Saved data entries:
════════

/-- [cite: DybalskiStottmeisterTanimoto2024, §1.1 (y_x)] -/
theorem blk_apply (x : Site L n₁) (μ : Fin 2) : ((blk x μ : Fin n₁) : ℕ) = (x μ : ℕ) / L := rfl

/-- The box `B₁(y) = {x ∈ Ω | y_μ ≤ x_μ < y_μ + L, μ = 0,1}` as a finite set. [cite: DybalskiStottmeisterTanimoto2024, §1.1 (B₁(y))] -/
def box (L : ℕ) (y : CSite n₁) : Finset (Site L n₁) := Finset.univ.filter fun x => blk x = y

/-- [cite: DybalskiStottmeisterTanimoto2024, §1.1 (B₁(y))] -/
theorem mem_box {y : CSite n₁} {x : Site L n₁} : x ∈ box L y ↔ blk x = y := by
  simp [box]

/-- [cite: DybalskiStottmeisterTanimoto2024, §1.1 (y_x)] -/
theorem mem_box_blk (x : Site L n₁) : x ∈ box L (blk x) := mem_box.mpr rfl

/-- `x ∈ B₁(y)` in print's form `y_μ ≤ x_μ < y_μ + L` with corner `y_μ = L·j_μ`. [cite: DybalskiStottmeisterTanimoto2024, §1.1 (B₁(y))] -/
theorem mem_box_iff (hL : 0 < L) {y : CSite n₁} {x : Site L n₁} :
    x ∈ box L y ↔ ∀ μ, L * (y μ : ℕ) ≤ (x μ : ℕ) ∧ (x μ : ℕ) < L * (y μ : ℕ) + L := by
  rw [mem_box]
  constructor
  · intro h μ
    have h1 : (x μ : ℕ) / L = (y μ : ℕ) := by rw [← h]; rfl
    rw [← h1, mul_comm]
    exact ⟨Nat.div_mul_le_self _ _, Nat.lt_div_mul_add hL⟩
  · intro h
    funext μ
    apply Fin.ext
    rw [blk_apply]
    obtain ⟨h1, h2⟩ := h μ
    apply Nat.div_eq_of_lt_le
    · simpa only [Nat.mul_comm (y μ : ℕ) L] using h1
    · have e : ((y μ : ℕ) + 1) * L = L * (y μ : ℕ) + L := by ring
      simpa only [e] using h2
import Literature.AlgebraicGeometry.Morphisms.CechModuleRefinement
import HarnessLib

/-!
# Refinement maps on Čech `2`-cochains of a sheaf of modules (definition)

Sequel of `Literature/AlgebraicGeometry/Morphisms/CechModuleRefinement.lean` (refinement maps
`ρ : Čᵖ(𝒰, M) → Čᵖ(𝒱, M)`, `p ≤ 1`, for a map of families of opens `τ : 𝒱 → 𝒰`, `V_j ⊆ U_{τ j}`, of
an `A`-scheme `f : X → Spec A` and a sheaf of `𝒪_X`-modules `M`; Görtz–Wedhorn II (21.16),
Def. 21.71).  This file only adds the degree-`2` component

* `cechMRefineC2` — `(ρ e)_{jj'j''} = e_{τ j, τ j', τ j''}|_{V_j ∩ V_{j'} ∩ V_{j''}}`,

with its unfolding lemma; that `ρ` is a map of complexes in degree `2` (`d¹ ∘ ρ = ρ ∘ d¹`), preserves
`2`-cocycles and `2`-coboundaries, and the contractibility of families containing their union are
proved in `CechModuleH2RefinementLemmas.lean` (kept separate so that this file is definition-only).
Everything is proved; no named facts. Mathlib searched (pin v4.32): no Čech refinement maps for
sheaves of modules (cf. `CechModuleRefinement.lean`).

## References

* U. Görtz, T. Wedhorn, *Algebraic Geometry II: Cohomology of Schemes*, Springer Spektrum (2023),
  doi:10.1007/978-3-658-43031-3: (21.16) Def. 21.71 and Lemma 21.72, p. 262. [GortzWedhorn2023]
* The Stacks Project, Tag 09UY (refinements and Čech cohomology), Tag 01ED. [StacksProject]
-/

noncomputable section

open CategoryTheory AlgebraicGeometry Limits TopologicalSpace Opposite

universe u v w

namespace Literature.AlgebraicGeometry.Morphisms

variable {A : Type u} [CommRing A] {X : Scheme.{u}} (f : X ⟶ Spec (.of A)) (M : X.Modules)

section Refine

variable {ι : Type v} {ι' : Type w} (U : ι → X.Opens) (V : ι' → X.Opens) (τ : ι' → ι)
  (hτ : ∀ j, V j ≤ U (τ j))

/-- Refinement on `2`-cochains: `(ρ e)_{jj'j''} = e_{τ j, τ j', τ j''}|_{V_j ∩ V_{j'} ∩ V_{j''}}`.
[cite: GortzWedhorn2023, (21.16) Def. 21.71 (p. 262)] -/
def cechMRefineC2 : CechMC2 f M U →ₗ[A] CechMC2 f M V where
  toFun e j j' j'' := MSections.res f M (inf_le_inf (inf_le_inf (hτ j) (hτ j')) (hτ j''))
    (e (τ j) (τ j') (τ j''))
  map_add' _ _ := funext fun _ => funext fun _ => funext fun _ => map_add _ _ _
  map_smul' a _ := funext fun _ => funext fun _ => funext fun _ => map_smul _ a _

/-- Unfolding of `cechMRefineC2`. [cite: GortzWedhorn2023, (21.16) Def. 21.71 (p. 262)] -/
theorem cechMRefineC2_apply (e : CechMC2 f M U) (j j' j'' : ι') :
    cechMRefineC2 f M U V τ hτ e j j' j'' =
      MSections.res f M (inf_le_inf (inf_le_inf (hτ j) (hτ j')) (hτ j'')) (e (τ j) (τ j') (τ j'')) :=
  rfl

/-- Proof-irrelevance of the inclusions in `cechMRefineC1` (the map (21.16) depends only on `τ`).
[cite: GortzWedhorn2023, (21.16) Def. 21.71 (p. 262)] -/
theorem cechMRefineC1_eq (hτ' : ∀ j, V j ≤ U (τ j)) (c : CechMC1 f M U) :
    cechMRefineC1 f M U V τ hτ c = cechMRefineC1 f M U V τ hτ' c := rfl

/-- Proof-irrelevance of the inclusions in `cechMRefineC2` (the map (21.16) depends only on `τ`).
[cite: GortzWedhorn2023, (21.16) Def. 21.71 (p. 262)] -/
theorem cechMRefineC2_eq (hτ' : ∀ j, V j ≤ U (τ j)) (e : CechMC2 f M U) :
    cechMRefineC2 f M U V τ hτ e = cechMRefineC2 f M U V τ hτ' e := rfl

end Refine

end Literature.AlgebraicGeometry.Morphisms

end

════════

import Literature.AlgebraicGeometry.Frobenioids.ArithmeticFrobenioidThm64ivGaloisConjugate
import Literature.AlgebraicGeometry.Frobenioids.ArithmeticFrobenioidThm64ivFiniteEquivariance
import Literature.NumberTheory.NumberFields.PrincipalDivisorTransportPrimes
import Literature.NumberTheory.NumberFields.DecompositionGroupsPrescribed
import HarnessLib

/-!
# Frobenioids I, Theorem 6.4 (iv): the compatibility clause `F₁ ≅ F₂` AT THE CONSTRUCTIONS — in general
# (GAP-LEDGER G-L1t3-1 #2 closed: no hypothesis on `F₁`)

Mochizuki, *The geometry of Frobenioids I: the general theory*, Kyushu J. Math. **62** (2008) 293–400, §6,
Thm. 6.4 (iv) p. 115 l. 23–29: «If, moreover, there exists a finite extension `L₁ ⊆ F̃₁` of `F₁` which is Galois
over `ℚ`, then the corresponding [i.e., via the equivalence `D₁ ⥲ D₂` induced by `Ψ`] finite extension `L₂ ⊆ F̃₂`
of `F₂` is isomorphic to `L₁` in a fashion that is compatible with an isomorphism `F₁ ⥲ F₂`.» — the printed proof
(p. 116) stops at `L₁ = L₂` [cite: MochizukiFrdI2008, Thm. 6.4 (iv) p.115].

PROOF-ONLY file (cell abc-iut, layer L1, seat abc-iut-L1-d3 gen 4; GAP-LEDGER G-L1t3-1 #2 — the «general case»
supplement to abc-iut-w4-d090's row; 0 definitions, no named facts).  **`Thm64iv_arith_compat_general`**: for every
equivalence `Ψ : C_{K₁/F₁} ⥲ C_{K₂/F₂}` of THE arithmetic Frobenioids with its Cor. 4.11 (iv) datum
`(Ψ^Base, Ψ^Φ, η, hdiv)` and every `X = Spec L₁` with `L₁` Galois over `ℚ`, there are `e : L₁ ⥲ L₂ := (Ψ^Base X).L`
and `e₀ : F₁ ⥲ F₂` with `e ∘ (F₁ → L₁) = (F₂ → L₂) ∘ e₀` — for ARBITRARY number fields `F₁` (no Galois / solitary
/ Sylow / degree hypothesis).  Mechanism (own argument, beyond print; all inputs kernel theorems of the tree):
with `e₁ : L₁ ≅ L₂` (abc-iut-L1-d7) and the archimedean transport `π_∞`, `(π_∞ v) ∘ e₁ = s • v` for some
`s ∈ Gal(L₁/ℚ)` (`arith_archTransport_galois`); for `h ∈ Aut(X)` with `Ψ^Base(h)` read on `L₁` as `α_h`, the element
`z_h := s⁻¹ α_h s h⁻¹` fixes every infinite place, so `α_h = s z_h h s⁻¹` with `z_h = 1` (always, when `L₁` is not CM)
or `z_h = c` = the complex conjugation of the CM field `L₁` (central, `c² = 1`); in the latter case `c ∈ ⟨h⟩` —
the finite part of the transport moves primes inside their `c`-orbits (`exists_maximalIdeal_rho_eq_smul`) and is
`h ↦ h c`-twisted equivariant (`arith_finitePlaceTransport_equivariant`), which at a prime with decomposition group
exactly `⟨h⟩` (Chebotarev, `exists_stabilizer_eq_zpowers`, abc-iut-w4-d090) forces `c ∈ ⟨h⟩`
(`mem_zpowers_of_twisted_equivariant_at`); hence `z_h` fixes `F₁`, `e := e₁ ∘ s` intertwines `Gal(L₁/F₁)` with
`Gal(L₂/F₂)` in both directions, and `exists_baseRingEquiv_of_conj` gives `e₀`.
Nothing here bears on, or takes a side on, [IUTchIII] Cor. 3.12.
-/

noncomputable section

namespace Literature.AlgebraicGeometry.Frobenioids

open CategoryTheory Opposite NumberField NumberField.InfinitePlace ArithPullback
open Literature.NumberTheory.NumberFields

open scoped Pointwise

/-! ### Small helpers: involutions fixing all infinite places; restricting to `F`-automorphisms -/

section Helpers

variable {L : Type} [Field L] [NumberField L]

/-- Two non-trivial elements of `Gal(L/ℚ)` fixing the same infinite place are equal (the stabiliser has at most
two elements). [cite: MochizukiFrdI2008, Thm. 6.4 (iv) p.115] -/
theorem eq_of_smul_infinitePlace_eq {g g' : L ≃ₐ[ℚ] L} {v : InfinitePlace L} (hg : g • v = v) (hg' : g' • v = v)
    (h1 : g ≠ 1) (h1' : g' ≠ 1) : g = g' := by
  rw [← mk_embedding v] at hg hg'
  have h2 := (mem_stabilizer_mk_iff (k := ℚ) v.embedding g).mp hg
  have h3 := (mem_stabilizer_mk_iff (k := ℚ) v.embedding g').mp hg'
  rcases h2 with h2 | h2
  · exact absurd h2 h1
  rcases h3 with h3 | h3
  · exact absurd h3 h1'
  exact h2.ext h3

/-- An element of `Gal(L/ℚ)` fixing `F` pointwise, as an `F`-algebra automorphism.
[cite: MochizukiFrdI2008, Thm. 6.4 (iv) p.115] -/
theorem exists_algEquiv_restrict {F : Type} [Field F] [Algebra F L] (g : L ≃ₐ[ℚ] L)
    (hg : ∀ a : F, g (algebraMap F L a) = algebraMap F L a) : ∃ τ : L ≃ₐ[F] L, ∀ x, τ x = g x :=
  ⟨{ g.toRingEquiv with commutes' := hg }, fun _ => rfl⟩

════════

• **About this exercise**: Among the records above, extract exactly the lines from the line with "two elements). [cite: MochizukiFrdI2008, Thm." to the line with "rcases h2 with h2 | h2", both lines included, and leave out the rest.

• **Answer section**:
two elements). [cite: MochizukiFrdI2008, Thm. 6.4 (iv) p.115] -/
theorem eq_of_smul_infinitePlace_eq {g g' : L ≃ₐ[ℚ] L} {v : InfinitePlace L} (hg : g • v = v) (hg' : g' • v = v)
    (h1 : g ≠ 1) (h1' : g' ≠ 1) : g = g' := by
  rw [← mk_embedding v] at hg hg'
  have h2 := (mem_stabilizer_mk_iff (k := ℚ) v.embedding g).mp hg
  have h3 := (mem_stabilizer_mk_iff (k := ℚ) v.embedding g').mp hg'
  rcases h2 with h2 | h2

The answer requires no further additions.